孟書吏匆匆看過狀紙,遞了回去:“回太爺,這件案子,我知道,發生在兩個月前,那時還是王太爺當縣令。
麗春院的紅姑阿紫被人半夜掐死,當時王縣令斷的是和阿紫同床的任秀才殺人,然後把任秀才抓進了死牢判了斬刑。
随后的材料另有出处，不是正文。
/-- **`E[g(w) g(v')] = E[g(v) g(w')]`** (exchange symmetry). [folklore] -/
theorem integral_weight_mul_snd_mul_collide_fst (g : V3 → ℝ) :
    ∫ x, hardSphereKernel x.1 x.2 * (maxwellianBeta 1 x.1.1 * maxwellianBeta 1 x.1.2) *
        (g x.1.2 * g (collide x.2 x.1).1) ∂(((volume : Measure V3).prod (volume : Measure V3)).prod (sphereMeasure : Measure (sphere (0 : V3) 1))) =
      ∫ x, hardSphereKernel x.1 x.2 * (maxwellianBeta 1 x.1.1 * maxwellianBeta 1 x.1.2) *
        (g x.1.1 * g (collide x.2 x.1).2) ∂(((volume : Measure V3).prod (volume : Measure V3)).prod (sphereMeasure : Measure (sphere (0 : V3) 1))) := by
  rw [← Literature.Analysis.FluidPDE.integral_comp_swap_negDir (fun x : ((V3 × V3) × (sphere (0 : V3) 1)) =>
    hardSphereKernel x.1 x.2 * (maxwellianBeta 1 x.1.1 * maxwellianBeta 1 x.1.2) * (g x.1.1 * g (collide x.2 x.1).2))]
  refine integral_congr_ae (Eventually.of_forall fun x => ?_)
  simp only [collide_swapNeg, Prod.fst_swap, Prod.snd_swap]
  rw [weight_swapNeg]

/-- **`E[(g(v') + g(w'))²] = E[(g(v) + g(w))²]`**: the flux measure is invariant under the collision
involution `(v, w, ω) ↦ (w', v', ω)`. [folklore] -/
theorem integral_weight_mul_sq_add_collide (g : V3 → ℝ) :
    ∫ x, hardSphereKernel x.1 x.2 * (maxwellianBeta 1 x.1.1 * maxwellianBeta 1 x.1.2) *
        ((g (collide x.2 x.1).1 + g (collide x.2 x.1).2) * (g (collide x.2 x.1).1 + g (collide x.2 x.1).2)) ∂(((volume : Measure V3).prod (volume : Measure V3)).prod (sphereMeasure : Measure (sphere (0 : V3) 1))) =
      ∫ x, hardSphereKernel x.1 x.2 * (maxwellianBeta 1 x.1.1 * maxwellianBeta 1 x.1.2) *
        ((g x.1.1 + g x.1.2) * (g x.1.1 + g x.1.2)) ∂(((volume : Measure V3).prod (volume : Measure V3)).prod (sphereMeasure : Measure (sphere (0 : V3) 1))) := by
  rw [← Literature.Analysis.FluidPDE.integral_comp_collideSwap_prod (fun x : ((V3 × V3) × (sphere (0 : V3) 1)) =>
    hardSphereKernel x.1 x.2 * (maxwellianBeta 1 x.1.1 * maxwellianBeta 1 x.1.2) * ((g x.1.1 + g x.1.2) * (g x.1.1 + g x.1.2)))]
  refine integral_congr_ae (Eventually.of_forall fun x => ?_)
  simp only [Prod.fst_swap, Prod.snd_swap]
  rw [weight_collideSwap, add_comm (g (collide x.2 x.1).2)]
import Summits.QuantumFields.BalabanUV.Beta.D1BFx.ShellGradedRoad
import Summits.QuantumFields.BalabanUV.Beta.D1BFx.RoadEnd

/-!
# `BalabanUV.Beta.D1BFx.ShellRoadEnd` — road «BF-x» for binder row D1, sub-leaf C3-SHELL (the C3 twin):
# THE STRONG GRADING CLOSES THE WALL WITH THE MIXED-SECOND-DIFFERENCE ROWS h2/d2 IN SHELL-ℓ¹ CURRENCY

HONEST DEPENDENCY (page 1, mandatory): continuum YM on T⁴ ⇐ BetaPertH ∧ nine spine estimates (0/9 proved); BetaPertH ⇐ (D1) ∧
(D4) ∧ CAP+tail; G-an2-4 gates asym, D1 and NE2/3/4.  HONEST FRAMING (cell contract, verbatim): «discharging `BetaPertH` makes
Bałaban's UV stability UNCONDITIONAL — a real constructive-QFT result; it is NOT the continuum limit and NOT the Clay problem.»
THIS MODULE DISCHARGES NOTHING of the wall: [folklore] sequence algebra copied from `RoadEnd.d1Drift_of_strongRoad` (C3) with an3's
pointwise scalar END replaced BY NAME by this unit's `ShellGradedRoad.oneLoopDrift_of_scalarShellBounds_avg`.  Every binder is a HYPOTHESIS
with free constants; the one-shot coefficient `c` and the scalar leg family `Gf` are FREE PARAMETERS.  No `def`, no `Prop` mirror, no cited
fact, 0 sorry.  0 wall binders instantiated; NOT D1, NOT `BetaPertH`, NOT continuum, NOT Clay.

ABSOLUTE RULE (cell charter, verbatim): «No internally-minted statement may enter as a cited fact. Every hypothesis is either
kernel-proved in this package or a verbatim quotation of a PUBLISHED theorem with page reference. The manuscript(s) under audit are NOT
citable for their own disputed steps — they are the thing under adjudication; programme-internal (2001/route/tribunal) claims are never
citable.»

CONTENT.  `d1Drift_of_strongRoad_shell` — EXACTLY the binder list of `RoadEnd.d1Drift_of_strongRoad` (bridge B1 `hB1`, target T `hT`, convex
base-point weights, rows `h0/h1/d0/d1` VERBATIM) except that the mixed-second-difference rows are SHELL-SUMMED:
`h2s : ∀ n ≥ 2, ∀ b, ∀ r, r + 1 ≤ n → Σ_{‖v‖∞=r+1}|D_{μν}(Gf n b − gFree)(v)| ≤ D₂/n` and
`d2s : ∀ n ≥ 2, ∀ b, ∀ r ≥ n, Σ_{‖v‖∞=r+1}|D_{μν}(Gf n b)(v)| ≤ A₂e^{−(δ/n)(r+1)}/(r+1)` (window cut-off `M n := n` as in C3) ⟹
`OneStepKernelFamily.D1Drift Lc Js N μ ν`.  The tree's pointwise `h2`/`d2` imply `h2s`/`d2s` (`#shell ≤ 80(r+1)³`), so this END is strictly
MORE GENERAL than C3.  WHY: gen 3 of this unit found (evidence-grade) that the pointwise `h2` is off by `log n` on the block-edge layer for
the actual legs while the shell sums are of the typed size (journal RESULT l.10890; ENGINE-2 by beta-num-g33 pending); see
`D1BFx/ShellWindowInterface` for the located reading of where the wall consumes the rows.
Unit `b2b-balaban-beta-d1-formalise-leaf-07` (gen 4), D1 formalisation swarm; `LEAVES-BFx.md` sub-row C3-SHELL; journal CLAIM l.11259.
-/

open Finset Filter Topology
open scoped BigOperators
open Literature.Probability.LatticeModels (annulus)
open Literature.MathematicalPhysics.QuantumFieldTheory.Balaban1983to89
open Literature.MathematicalPhysics.QuantumFieldTheory.Balaban1983to89.Beta
open OneStepResolventKernel (JetData)
open OneStepKernelFamily (TbalOf D1Drift)
open MarginalTelescoping (composedCoeff IdentityForm)
open WindowIdentification (fullSum)
open DyadicShell (Pt supNorm)
open SquareTable (stK)
open GhostTable (gFree)
open BubbleTransfer (unitVec)
open ScalewiseVectorSeam (splitOf)
open Summit.QuantumFields.BalabanUV.Beta.D1BFx.ShellGradedRoad (oneLoopDrift_of_scalarShellBounds_avg)

namespace Summit.QuantumFields.BalabanUV.Beta.D1BFx.ShellRoadEnd

variable {Lc : ℕ} [NeZero Lc] {κB : Type*}

/-- [folklore] **C3 (STRONG GRADING), SHELL CURRENCY FOR THE MIXED DIFFERENCES.**  For ANY jet data `Js` and channel `μ ≠ ν`: a BOUNDED
telescoping defect of the step coefficients `β⁰_j := secondMoment (TbalOf Lc Js j) μ ν` against a one-shot coefficient `c (Lc^m)` (bridge B1),
the road's target T (`|c (Lc^m) − Σ_b wt b · fullSum (stK μ ν N (Gf (Lc^m) b))| ≤ U₂`, convex weights), the four POINTWISE scalar rows
`h0/h1/d0/d1` of C3 VERBATIM and the two SHELL-SUMMED rows `h2s` (`Σ_{‖v‖∞=r+1}|D_{μν}E_n(v)| ≤ D₂/n`, `r + 1 ≤ n`) / `d2s`
(`Σ_{‖v‖∞=r+1}|D_{μν}G_n(v)| ≤ A₂e^{−(δ/n)(r+1)}/(r+1)`, `r ≥ n`) ⟹ THE WALL'S LITERAL TERM `D1Drift Lc Js N μ ν` — through
`ShellGradedRoad.oneLoopDrift_of_scalarShellBounds_avg` at the trivial instance `μC j m := β⁰_j`, `IdentityForm` by `rfl`, carrier `splitOf β⁰`,
window cut-off `M n := n`, `cc := 1`. -/
theorem d1Drift_of_strongRoad_shell (Js : ℕ → JetData 3 Lc) {μ ν : Fin 4} (hμν : μ ≠ ν) {N : ℝ} (hN : N ≠ 0) (hL : 2 ≤ Lc)
    (c : ℕ → ℝ) {Bset : ℕ → Finset κB} {wt : ℕ → κB → ℝ} {Gf : ℕ → κB → Pt → ℝ} {D A : ℕ → ℝ}
    (hD : ∀ j, 0 ≤ D j) (hA : ∀ j, 0 ≤ A j) {δ U₁ U₂ : ℝ} (hδ : 0 < δ)
    (hwt0 : ∀ n : ℕ, 2 ≤ n → ∀ b ∈ Bset n, 0 ≤ wt n b) (hwt1 : ∀ n : ℕ, 2 ≤ n → ∑ b ∈ Bset n, wt n b = 1)
    (h0 : ∀ n : ℕ, 2 ≤ n → ∀ b ∈ Bset n, ∀ v, |Gf n b v - gFree v| ≤ D 0 / (n : ℝ) ^ 2)
    (h1 : ∀ n : ℕ, 2 ≤ n → ∀ b ∈ Bset n, ∀ v (ρ : Fin 4),
      |(Gf n b (v + unitVec ρ) - gFree (v + unitVec ρ)) - (Gf n b v - gFree v)| ≤ D 1 / (n : ℝ) ^ 3)
    (h2s : ∀ n : ℕ, 2 ≤ n → ∀ b ∈ Bset n, ∀ r : ℕ, r + 1 ≤ n →
      ∑ v ∈ annulus 4 r (r + 1), |(Gf n b (v + unitVec ν + unitVec μ) - gFree (v + unitVec ν + unitVec μ)) -
          (Gf n b (v + unitVec ν) - gFree (v + unitVec ν)) - (Gf n b (v + unitVec μ) - gFree (v + unitVec μ)) +
          (Gf n b v - gFree v)| ≤ D 2 / (n : ℝ))
    (d0 : ∀ n : ℕ, 2 ≤ n → ∀ b ∈ Bset n, ∀ v : Pt, v ≠ 0 → |Gf n b v| ≤ A 0 * Real.exp (-(δ / n) * supNorm v) / (supNorm v : ℝ) ^ 2)
    (d1 : ∀ n : ℕ, 2 ≤ n → ∀ b ∈ Bset n, ∀ v : Pt, v ≠ 0 → ∀ ρ : Fin 4,
      |Gf n b (v + unitVec ρ) - Gf n b v| ≤ A 1 * Real.exp (-(δ / n) * supNorm v) / (supNorm v : ℝ) ^ 3)
    (d2s : ∀ n : ℕ, 2 ≤ n → ∀ b ∈ Bset n, ∀ r : ℕ, n ≤ r →
      ∑ v ∈ annulus 4 r (r + 1), |Gf n b (v + unitVec ν + unitVec μ) - Gf n b (v + unitVec ν) - Gf n b (v + unitVec μ) + Gf n b v| ≤
        A 2 * Real.exp (-(δ / n) * ((r : ℝ) + 1)) / ((r : ℝ) + 1))
    (hB1 : ∀ m : ℕ, 1 ≤ m → |(∑ j ∈ range m, B12Beta.secondMoment (TbalOf Lc Js j) μ ν) - c (Lc ^ m)| ≤ U₁)
    (hT : ∀ m : ℕ, 1 ≤ m → |c (Lc ^ m) - ∑ b ∈ Bset (Lc ^ m), wt (Lc ^ m) b * fullSum (stK μ ν N (Gf (Lc ^ m) b))| ≤ U₂) :
    D1Drift Lc Js N μ ν := by
  set β0 : ℕ → ℝ := fun j => B12Beta.secondMoment (TbalOf Lc Js j) μ ν with hβ0
  have hid : IdentityForm (fun j _ => β0 j) (splitOf β0).β0 := fun _ _ _ => rfl
  have hcomp : ∀ m, composedCoeff (fun j _ => β0 j) m = ∑ j ∈ range m, β0 j := fun _ => rfl
  have hU : ∀ m : ℕ, 1 ≤ m →
      |composedCoeff (fun j _ => β0 j) m - ∑ b ∈ Bset (Lc ^ m), wt (Lc ^ m) b * fullSum (stK μ ν N (Gf (Lc ^ m) b))| ≤ U₁ + U₂ := by
    intro m hm
    rw [hcomp]
    calc |(∑ j ∈ range m, β0 j) - ∑ b ∈ Bset (Lc ^ m), wt (Lc ^ m) b * fullSum (stK μ ν N (Gf (Lc ^ m) b))|
        = |((∑ j ∈ range m, β0 j) - c (Lc ^ m)) +
            (c (Lc ^ m) - ∑ b ∈ Bset (Lc ^ m), wt (Lc ^ m) b * fullSum (stK μ ν N (Gf (Lc ^ m) b)))| := by ring_nf
      _ ≤ |(∑ j ∈ range m, β0 j) - c (Lc ^ m)| +
            |c (Lc ^ m) - ∑ b ∈ Bset (Lc ^ m), wt (Lc ^ m) b * fullSum (stK μ ν N (Gf (Lc ^ m) b))| := abs_add_le _ _
      _ ≤ U₁ + U₂ := add_le_add (hB1 m hm) (hT m hm)
  -- window cut-off M n := n, cc := 1
  have hc : (1 : ℝ) ≤ 1 := le_rfl
  have hM : ∀ L : ℕ, 2 ≤ L → 1 ≤ (fun n : ℕ => n) L ∧ (L : ℝ) ≤ 1 * ((fun n : ℕ => n) L : ℕ) := fun L hL2 =>
    ⟨le_trans (by norm_num) hL2, by simp⟩
  have hML : ∀ L : ℕ, 2 ≤ L → (fun n : ℕ => n) L ≤ L := fun _ _ => le_rfl
  exact ⟨_, oneLoopDrift_of_scalarShellBounds_avg (splitOf β0) hμν hN hL (μC := fun j _ => β0 j) (M := fun n : ℕ => n) hD hA hδ hwt0
    hwt1 hc hM hML h0 h1 (fun n hn b hb r hr => h2s n hn b hb r hr) d0 d1 (fun n hn b hb r hr => d2s n hn b hb r hr) hU hid⟩

end Summit.QuantumFields.BalabanUV.Beta.D1BFx.ShellRoadEnd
現在時間已經過了兩個月,不知阿紫的弟弟為何又來喊冤。
”
聽了事情的經過,周邦傑點了點頭,既然是已經被革職的前任做下的事情,這就好說。
若是前任縣令沒有被罷官而是升遷了,那這個案子就不能再審。
可是前任已然獲罪去職,自己當然可以好好審理一番,若能翻案的話,也可以傳揚一下自己斷案如神的美名,為自己三年一度的考核加上幾分。
“那乞兒,你說你姐姐是被王才所害,可有證據?
”周邦傑對着堂下問道。
“回太爺,是王才本人親口所說他殺人之事。
太爺隻要傳來王才對質,我這裡還有王才畫押的口供,上面有他的手印。
”陳名揚道。
“你怎麼會有王才的口供?
”周邦傑驚問道。
“是别人給我的。
”陳名揚老實道。
“好吧,傳王才上堂。
”周邦傑當下裡下令去抓王才,然後又讓孟書吏找到上次判案的卷宗來,仔細去看。
不到一炷香的功夫,兩個抓人的衙役回來了,拖回了醉醺醺的王才。
原來任思齊派了陳名揚去縣衙告狀後,便讓熊二等人把王才灌得大醉,躺在床上不能動彈,這才退出了王才家,他們前腳剛走,兩個衙役便來捉拿王才。
“怎麼回事?
”周邦傑厭惡的看着嘔吐的滿身都是髒兮兮的王才,問道。
“回太爺,我們去的時候他就已經這樣。
”抓人的衙役回道。
“用涼水把他潑醒。
”周邦傑命令道。
一個衙役匆匆離開了大堂,很快提回了一桶井水。
“嘩”一大桶涼水潑到王才頭上,涼水浸透了王才衣服,流到被毆打弄出的傷口之上。
王才一個激靈,從醉中清醒。
“人是我殺的,求求你們,别再打我了。
”王才還沒睜開眼睛,便哀求着。
過去的一夜,他在熊二等人手中吃夠了苦頭。
“大老爺,您看,他已經承認了殺人。
”陳名揚叫道。
“閉嘴,大老爺我有耳朵。
”周邦傑呵斥了陳名揚一句,他已經看出來事情的不對來,這王才一副被人打怕的模樣,事情有内情。
“呔,那下面可是王才?
”周邦傑一拍驚堂木,厲聲問道。
王才一個激靈,這才意識到自己身在縣衙大堂之上。
身邊沒有了那幫兇神惡煞,他潑皮的本性便又回來了。
“回大老爺,我是王才。
大老爺我冤啊,昨天夜裡殺人犯任思齊回來了,他闖到了我家,毆打我非要我承認是我殺人。
”王才哭嚎了起來。
情況真的很複雜,怎麼又涉及到逃犯任思齊了,周邦傑感覺一頭的霧水,讓他寫八股文章他會,可是讓他斷案卻為難了許多。
孟書吏連忙走到他的身後,“老爺,别讓他岔題。
任思齊本身就是殺人罪,為何會逼王才承認承認罪名,應該是這潑皮殺的人。
”
周邦傑點點頭,仔細想想确實是這個道理,若是真是任思齊殺得人,他已經逃掉了,又何必回來?
“那任秀才怎麼辦?
”他低聲問孟書吏道。
“他肯定已經離開了,先不用管他,先把王才的殺人罪确定再說。
”孟書吏道。
周邦傑當即下令對王才動刑,先打二十大闆。
幾個衙役當即把王才摁在地上,扒開褲子,“劈哩啪啦”就打起了闆子。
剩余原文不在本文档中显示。